Task description -> Where a line below holds the string "hT₀𝒯", copy that line.

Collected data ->
↓↓↓

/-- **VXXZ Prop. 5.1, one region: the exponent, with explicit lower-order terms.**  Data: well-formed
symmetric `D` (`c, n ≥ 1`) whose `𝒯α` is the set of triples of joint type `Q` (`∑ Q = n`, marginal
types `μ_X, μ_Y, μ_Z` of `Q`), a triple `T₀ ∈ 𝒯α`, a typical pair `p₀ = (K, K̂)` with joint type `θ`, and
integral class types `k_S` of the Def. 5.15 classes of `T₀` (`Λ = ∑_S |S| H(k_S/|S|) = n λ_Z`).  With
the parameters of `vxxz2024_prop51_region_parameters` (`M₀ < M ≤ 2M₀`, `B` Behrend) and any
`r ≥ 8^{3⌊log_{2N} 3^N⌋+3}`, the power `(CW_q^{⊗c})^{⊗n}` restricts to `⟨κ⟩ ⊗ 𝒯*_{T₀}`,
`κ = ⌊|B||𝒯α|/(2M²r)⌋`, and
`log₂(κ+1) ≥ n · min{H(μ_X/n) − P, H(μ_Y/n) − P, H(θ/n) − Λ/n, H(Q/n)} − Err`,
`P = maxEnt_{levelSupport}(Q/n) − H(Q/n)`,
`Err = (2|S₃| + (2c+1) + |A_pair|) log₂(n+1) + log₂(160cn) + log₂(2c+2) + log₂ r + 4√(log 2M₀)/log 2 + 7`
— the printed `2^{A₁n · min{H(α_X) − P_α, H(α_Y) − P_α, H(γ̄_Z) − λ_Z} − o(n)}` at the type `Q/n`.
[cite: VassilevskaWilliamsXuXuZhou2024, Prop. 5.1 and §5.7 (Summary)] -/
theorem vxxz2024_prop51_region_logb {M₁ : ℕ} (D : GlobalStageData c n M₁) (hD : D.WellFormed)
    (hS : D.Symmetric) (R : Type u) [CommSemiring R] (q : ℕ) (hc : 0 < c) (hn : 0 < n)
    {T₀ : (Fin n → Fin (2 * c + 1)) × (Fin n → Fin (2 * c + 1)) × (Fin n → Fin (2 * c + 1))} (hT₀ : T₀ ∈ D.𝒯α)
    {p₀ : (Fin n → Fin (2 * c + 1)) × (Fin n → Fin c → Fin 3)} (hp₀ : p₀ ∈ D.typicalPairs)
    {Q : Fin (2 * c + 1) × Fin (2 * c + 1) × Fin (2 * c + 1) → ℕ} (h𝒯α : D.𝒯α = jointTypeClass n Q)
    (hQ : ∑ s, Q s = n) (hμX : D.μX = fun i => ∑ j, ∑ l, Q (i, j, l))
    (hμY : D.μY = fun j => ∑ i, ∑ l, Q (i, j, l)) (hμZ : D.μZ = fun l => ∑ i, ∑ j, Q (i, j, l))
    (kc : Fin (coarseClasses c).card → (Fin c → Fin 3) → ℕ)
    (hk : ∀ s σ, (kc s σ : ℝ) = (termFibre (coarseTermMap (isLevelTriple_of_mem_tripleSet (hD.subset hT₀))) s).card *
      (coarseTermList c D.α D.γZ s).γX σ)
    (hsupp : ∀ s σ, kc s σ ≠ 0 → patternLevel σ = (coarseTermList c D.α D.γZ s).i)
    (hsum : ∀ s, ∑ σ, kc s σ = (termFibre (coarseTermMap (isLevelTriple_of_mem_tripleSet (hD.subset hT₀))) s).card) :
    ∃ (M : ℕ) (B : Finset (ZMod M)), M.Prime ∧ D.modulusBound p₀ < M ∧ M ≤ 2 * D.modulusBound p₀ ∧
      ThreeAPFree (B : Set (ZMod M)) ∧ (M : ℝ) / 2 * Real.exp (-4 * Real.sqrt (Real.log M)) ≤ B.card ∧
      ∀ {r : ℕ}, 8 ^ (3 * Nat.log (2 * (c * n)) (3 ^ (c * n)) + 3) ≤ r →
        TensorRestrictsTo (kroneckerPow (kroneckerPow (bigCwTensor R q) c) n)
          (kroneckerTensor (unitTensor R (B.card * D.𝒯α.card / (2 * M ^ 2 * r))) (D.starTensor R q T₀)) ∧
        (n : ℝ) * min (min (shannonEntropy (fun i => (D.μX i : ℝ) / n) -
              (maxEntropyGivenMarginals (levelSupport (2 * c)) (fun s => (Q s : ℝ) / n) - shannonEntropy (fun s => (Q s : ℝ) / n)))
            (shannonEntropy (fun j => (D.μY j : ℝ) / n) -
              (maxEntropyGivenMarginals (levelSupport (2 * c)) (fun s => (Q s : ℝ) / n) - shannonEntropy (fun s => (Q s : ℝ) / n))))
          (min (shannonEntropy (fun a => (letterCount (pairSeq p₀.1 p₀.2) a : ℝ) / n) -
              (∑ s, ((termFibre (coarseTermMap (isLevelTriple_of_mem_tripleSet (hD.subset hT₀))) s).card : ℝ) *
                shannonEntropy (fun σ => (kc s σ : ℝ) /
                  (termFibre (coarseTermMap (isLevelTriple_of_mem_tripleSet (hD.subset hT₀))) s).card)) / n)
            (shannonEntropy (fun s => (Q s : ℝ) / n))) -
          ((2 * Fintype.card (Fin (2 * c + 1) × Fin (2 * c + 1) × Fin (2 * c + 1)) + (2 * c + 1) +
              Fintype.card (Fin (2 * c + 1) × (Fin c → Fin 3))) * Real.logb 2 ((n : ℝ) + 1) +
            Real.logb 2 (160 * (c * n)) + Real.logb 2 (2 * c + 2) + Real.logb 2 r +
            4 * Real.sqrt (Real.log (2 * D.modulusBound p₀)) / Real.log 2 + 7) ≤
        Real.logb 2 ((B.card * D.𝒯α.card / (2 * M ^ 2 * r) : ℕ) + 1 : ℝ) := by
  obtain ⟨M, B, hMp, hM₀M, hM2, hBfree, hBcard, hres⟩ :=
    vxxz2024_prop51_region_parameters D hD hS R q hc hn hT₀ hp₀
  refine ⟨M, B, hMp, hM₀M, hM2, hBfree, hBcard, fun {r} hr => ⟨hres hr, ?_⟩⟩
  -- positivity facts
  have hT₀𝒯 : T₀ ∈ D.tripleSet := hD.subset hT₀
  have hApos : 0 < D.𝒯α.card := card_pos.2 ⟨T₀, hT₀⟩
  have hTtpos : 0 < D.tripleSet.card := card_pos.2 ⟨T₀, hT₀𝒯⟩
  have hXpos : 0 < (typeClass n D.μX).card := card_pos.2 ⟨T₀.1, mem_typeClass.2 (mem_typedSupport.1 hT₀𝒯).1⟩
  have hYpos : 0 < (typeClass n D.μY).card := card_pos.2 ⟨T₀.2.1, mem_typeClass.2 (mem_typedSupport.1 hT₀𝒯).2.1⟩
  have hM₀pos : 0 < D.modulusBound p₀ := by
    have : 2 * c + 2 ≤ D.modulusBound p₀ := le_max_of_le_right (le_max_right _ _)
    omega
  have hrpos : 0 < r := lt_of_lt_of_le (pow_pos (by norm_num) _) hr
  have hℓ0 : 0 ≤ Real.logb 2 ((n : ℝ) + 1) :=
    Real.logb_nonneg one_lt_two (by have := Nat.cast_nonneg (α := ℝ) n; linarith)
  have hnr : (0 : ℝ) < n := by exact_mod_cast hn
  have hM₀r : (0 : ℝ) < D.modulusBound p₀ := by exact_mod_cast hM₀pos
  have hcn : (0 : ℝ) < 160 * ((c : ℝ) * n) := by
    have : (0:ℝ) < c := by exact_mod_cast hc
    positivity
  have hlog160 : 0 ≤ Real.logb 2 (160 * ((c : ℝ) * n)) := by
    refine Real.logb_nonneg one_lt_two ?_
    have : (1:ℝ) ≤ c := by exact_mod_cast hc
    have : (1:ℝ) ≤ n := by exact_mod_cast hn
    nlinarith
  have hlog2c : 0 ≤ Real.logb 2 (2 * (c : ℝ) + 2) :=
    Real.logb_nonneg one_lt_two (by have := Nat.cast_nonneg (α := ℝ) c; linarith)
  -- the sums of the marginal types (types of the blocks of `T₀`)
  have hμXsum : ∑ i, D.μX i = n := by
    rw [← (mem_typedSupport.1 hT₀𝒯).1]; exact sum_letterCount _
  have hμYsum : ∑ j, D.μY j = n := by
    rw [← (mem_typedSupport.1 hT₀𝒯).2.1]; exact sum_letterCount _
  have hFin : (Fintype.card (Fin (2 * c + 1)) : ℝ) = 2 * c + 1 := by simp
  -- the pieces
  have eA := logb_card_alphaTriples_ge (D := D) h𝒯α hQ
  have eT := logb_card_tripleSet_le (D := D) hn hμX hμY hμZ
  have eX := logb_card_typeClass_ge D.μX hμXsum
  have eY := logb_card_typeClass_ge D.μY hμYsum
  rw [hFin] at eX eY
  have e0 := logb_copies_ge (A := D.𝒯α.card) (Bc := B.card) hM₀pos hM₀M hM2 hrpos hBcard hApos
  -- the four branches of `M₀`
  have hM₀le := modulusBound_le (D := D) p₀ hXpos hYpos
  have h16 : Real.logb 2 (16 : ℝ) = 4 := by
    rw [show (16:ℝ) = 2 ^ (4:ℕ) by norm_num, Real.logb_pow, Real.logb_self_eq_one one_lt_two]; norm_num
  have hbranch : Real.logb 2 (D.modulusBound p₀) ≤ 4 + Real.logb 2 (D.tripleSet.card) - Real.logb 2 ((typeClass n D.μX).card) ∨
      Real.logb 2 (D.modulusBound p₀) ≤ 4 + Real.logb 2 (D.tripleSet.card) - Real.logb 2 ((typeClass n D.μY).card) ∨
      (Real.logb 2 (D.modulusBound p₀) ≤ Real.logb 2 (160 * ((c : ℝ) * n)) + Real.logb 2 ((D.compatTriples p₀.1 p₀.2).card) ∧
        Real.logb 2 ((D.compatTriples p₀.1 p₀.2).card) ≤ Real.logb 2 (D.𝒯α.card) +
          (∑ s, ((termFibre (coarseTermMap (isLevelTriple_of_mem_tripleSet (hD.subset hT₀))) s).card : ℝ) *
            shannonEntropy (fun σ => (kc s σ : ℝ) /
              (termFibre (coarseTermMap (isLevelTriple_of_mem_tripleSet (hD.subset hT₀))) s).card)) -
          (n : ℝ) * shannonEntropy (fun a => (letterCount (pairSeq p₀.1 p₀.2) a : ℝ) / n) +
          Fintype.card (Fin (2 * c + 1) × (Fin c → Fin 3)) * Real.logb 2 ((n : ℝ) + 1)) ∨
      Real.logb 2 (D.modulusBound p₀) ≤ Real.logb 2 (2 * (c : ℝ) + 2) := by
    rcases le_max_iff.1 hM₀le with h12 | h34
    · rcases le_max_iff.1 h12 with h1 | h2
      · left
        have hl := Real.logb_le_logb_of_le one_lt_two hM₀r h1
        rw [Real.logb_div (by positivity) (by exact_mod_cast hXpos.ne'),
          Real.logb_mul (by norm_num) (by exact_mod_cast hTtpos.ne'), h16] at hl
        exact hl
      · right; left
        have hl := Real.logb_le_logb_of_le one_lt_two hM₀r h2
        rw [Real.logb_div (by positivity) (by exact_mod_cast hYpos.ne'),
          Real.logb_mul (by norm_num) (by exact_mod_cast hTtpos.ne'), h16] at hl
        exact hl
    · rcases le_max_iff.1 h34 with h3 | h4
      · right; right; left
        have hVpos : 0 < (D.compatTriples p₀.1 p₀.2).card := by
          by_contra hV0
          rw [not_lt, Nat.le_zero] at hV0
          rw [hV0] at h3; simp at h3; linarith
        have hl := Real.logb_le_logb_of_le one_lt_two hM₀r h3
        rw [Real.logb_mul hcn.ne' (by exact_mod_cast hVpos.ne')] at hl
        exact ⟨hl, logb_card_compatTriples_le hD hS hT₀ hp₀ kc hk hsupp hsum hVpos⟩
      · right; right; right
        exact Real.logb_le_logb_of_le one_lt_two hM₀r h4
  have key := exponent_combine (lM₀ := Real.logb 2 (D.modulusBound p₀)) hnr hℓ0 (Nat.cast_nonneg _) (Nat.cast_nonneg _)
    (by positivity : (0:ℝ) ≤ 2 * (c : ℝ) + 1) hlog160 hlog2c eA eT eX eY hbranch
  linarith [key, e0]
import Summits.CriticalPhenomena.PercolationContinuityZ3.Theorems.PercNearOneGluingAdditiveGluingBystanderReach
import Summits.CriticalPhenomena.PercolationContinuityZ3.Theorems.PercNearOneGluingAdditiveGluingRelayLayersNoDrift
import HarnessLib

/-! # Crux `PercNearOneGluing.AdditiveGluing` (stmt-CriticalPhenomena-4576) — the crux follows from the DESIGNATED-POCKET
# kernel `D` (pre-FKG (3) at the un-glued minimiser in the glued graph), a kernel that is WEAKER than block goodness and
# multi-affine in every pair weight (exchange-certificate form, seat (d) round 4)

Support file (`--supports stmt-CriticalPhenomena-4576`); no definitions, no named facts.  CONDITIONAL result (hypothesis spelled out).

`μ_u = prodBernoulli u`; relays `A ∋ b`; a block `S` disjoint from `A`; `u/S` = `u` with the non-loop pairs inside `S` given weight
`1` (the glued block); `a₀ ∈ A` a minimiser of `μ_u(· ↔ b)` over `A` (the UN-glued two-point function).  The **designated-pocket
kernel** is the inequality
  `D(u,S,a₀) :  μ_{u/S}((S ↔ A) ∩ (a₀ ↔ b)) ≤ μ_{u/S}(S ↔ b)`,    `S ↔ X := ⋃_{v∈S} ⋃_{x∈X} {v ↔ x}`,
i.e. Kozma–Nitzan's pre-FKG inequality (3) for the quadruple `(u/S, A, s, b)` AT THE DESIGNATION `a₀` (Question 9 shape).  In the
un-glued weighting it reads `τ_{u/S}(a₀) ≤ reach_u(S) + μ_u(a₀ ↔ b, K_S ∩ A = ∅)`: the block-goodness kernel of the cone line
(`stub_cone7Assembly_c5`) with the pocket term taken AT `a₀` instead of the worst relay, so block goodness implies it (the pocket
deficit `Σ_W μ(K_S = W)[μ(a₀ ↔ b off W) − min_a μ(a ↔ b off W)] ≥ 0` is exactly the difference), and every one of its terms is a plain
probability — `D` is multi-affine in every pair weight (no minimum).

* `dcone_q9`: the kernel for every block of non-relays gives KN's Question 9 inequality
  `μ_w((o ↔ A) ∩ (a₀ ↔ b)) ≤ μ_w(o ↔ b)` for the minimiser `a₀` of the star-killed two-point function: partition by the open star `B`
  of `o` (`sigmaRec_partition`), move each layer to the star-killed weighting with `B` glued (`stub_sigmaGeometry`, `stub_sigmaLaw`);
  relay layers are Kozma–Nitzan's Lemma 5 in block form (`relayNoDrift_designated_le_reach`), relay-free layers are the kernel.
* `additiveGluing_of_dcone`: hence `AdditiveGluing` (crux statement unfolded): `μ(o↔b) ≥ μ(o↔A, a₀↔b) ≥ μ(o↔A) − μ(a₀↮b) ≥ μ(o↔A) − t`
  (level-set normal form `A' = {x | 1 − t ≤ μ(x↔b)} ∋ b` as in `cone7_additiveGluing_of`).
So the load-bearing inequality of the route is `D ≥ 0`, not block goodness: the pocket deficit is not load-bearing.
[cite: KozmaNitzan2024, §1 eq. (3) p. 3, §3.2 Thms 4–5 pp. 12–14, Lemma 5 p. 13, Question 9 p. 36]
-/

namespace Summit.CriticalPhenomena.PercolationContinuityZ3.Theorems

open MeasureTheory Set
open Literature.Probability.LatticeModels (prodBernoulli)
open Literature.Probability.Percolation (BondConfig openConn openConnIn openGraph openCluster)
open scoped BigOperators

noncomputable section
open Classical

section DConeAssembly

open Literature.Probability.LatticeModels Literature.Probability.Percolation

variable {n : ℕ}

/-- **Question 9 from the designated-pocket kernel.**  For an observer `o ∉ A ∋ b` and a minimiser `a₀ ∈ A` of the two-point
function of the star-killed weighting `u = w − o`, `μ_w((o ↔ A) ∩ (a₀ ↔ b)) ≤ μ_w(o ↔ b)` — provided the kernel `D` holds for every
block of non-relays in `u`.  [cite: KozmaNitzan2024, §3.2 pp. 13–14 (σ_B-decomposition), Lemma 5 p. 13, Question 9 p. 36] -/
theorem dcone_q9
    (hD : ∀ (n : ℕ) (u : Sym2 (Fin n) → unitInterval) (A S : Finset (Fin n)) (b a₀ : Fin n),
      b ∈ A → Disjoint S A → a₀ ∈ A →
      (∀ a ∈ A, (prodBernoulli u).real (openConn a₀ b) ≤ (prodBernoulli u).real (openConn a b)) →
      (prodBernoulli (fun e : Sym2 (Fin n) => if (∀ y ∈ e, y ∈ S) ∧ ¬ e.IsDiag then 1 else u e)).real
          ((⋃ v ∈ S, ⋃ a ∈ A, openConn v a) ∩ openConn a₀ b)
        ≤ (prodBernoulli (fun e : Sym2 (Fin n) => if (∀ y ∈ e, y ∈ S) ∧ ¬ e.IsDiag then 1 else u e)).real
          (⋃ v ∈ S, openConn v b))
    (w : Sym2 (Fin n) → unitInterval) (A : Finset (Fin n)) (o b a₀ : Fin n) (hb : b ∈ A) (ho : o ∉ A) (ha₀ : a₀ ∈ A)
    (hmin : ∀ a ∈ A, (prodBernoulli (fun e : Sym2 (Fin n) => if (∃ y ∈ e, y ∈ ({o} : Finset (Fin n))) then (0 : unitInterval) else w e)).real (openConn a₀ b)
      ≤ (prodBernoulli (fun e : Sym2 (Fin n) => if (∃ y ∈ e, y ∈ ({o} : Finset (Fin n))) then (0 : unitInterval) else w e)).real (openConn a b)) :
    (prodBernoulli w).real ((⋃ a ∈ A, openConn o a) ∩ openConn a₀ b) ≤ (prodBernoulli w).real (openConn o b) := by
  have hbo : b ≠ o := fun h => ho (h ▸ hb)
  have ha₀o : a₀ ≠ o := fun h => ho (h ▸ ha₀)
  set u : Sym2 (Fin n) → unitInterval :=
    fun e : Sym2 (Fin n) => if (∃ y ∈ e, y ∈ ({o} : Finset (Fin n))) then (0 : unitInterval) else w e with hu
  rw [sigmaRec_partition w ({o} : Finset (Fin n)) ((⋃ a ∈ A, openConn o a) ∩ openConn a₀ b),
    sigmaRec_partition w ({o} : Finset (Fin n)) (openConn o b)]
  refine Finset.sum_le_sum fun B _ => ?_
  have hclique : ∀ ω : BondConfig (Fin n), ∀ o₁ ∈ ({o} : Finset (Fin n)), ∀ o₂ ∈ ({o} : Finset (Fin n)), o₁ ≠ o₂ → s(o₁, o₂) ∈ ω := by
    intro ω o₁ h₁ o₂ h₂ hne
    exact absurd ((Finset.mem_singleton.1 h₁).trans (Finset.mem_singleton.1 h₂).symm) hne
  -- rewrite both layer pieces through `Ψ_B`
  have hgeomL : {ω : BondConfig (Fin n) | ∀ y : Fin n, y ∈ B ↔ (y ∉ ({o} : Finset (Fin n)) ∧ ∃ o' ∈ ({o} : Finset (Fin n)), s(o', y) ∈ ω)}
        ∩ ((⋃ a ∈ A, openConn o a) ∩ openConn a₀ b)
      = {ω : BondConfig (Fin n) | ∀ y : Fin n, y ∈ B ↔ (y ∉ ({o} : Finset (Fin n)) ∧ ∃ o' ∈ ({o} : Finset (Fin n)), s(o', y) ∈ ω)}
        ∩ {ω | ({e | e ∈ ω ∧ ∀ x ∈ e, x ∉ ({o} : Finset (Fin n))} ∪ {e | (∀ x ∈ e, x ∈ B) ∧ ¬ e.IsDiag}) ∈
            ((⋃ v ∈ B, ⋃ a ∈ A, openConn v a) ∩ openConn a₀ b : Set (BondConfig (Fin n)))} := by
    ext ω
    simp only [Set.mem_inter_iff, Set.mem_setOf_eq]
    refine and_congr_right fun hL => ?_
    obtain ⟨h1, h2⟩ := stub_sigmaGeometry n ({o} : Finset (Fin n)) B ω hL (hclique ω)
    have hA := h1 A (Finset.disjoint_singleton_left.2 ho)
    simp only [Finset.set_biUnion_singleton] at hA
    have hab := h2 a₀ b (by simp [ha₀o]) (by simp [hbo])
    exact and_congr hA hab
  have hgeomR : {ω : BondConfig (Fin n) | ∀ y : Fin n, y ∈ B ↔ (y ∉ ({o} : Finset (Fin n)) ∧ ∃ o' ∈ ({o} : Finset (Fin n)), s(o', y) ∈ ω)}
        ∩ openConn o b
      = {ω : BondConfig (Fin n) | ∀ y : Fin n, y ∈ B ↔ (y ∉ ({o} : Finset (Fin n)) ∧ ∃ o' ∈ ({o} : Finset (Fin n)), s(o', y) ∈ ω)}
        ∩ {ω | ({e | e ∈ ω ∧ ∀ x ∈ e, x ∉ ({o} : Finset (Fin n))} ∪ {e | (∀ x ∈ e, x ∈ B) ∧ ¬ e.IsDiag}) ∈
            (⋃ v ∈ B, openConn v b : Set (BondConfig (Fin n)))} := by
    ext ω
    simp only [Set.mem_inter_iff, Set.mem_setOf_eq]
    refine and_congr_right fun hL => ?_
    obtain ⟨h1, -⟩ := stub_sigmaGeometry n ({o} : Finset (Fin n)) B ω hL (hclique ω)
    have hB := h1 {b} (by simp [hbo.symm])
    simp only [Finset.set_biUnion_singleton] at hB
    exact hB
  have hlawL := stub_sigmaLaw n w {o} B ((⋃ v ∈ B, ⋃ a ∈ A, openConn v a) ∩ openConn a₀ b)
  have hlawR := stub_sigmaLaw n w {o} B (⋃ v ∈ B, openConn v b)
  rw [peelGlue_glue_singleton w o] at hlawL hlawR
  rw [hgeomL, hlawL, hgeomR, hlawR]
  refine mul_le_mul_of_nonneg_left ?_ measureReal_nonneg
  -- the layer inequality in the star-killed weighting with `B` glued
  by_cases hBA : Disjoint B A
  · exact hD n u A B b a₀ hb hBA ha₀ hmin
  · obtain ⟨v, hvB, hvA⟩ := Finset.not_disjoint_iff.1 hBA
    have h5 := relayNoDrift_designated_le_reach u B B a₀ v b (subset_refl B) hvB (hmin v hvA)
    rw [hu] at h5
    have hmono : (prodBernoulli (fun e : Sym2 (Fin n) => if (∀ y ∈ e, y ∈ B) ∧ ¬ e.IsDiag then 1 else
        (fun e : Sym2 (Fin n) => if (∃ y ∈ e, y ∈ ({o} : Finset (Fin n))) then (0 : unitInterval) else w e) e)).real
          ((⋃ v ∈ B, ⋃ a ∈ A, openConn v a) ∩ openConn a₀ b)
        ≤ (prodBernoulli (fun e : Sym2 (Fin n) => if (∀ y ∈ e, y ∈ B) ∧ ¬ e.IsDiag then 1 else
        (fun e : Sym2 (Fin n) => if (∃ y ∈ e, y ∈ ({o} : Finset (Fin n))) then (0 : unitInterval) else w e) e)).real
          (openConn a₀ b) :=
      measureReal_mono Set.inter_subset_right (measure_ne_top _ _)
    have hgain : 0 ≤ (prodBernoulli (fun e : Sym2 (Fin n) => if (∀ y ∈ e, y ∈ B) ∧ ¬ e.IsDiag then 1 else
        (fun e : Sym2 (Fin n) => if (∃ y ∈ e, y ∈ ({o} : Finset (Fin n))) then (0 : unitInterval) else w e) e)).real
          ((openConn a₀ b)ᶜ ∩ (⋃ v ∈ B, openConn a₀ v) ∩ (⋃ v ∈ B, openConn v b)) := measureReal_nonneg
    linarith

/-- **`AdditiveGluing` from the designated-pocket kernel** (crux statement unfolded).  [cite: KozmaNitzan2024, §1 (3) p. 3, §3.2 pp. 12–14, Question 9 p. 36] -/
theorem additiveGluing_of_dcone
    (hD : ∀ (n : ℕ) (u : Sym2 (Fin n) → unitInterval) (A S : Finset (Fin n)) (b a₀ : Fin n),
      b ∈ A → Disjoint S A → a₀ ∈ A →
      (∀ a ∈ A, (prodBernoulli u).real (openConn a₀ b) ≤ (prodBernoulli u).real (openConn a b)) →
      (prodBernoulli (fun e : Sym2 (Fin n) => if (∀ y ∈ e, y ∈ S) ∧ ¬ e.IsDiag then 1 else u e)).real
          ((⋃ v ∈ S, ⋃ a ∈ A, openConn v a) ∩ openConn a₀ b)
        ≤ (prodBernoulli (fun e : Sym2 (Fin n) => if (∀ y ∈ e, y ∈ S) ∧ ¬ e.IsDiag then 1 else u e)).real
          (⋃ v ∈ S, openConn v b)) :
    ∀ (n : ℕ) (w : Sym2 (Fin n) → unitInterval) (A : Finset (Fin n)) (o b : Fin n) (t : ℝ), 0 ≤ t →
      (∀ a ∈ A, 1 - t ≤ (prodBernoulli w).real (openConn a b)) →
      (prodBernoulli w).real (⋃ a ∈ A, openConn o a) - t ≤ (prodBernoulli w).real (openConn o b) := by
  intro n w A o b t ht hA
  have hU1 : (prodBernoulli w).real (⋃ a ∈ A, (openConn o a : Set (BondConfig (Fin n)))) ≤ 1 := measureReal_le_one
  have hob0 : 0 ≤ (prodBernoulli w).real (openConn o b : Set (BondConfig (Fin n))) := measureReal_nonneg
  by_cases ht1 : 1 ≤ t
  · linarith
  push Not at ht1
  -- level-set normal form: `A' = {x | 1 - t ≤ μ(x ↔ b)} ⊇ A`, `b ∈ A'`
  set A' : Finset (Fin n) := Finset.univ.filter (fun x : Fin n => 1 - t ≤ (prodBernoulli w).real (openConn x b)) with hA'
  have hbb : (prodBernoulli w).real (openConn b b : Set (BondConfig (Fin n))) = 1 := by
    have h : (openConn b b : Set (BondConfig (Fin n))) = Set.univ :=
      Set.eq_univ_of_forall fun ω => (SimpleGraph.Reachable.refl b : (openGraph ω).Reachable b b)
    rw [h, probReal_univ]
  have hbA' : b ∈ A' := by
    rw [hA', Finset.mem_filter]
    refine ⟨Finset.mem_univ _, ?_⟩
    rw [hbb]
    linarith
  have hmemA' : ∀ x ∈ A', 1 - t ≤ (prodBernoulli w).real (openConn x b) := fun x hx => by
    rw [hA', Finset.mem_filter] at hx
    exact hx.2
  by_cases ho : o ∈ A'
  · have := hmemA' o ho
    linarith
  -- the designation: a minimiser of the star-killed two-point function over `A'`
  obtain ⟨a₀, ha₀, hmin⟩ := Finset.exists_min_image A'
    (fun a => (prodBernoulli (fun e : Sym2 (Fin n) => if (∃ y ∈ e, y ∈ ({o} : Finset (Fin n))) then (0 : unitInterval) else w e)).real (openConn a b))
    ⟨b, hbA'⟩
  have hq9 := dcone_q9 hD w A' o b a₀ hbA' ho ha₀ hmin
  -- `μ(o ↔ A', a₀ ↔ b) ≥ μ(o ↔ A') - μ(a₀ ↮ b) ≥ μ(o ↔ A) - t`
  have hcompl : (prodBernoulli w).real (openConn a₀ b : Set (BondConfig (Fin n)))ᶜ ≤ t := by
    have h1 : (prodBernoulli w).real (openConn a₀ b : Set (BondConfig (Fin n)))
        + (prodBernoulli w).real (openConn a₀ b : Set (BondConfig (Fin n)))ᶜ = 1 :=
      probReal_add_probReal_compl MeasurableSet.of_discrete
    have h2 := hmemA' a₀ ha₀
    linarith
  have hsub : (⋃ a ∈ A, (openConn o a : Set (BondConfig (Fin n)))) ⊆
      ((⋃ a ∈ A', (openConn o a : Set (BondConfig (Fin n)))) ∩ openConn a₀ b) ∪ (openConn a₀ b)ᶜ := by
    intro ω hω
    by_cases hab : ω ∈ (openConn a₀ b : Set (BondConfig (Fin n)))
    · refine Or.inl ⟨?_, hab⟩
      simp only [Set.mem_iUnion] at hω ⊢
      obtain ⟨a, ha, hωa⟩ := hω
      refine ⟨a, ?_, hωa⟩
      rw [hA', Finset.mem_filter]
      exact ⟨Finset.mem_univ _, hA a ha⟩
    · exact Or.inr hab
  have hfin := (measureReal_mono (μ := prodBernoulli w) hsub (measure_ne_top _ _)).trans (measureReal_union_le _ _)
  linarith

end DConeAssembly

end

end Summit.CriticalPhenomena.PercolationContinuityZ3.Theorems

↑↑↑

Output ->
  have hT₀𝒯 : T₀ ∈ D.tripleSet := hD.subset hT₀
  have hTtpos : 0 < D.tripleSet.card := card_pos.2 ⟨T₀, hT₀𝒯⟩
  have hXpos : 0 < (typeClass n D.μX).card := card_pos.2 ⟨T₀.1, mem_typeClass.2 (mem_typedSupport.1 hT₀𝒯).1⟩
  have hYpos : 0 < (typeClass n D.μY).card := card_pos.2 ⟨T₀.2.1, mem_typeClass.2 (mem_typedSupport.1 hT₀𝒯).2.1⟩
    rw [← (mem_typedSupport.1 hT₀𝒯).1]; exact sum_letterCount _
    rw [← (mem_typedSupport.1 hT₀𝒯).2.1]; exact sum_letterCount _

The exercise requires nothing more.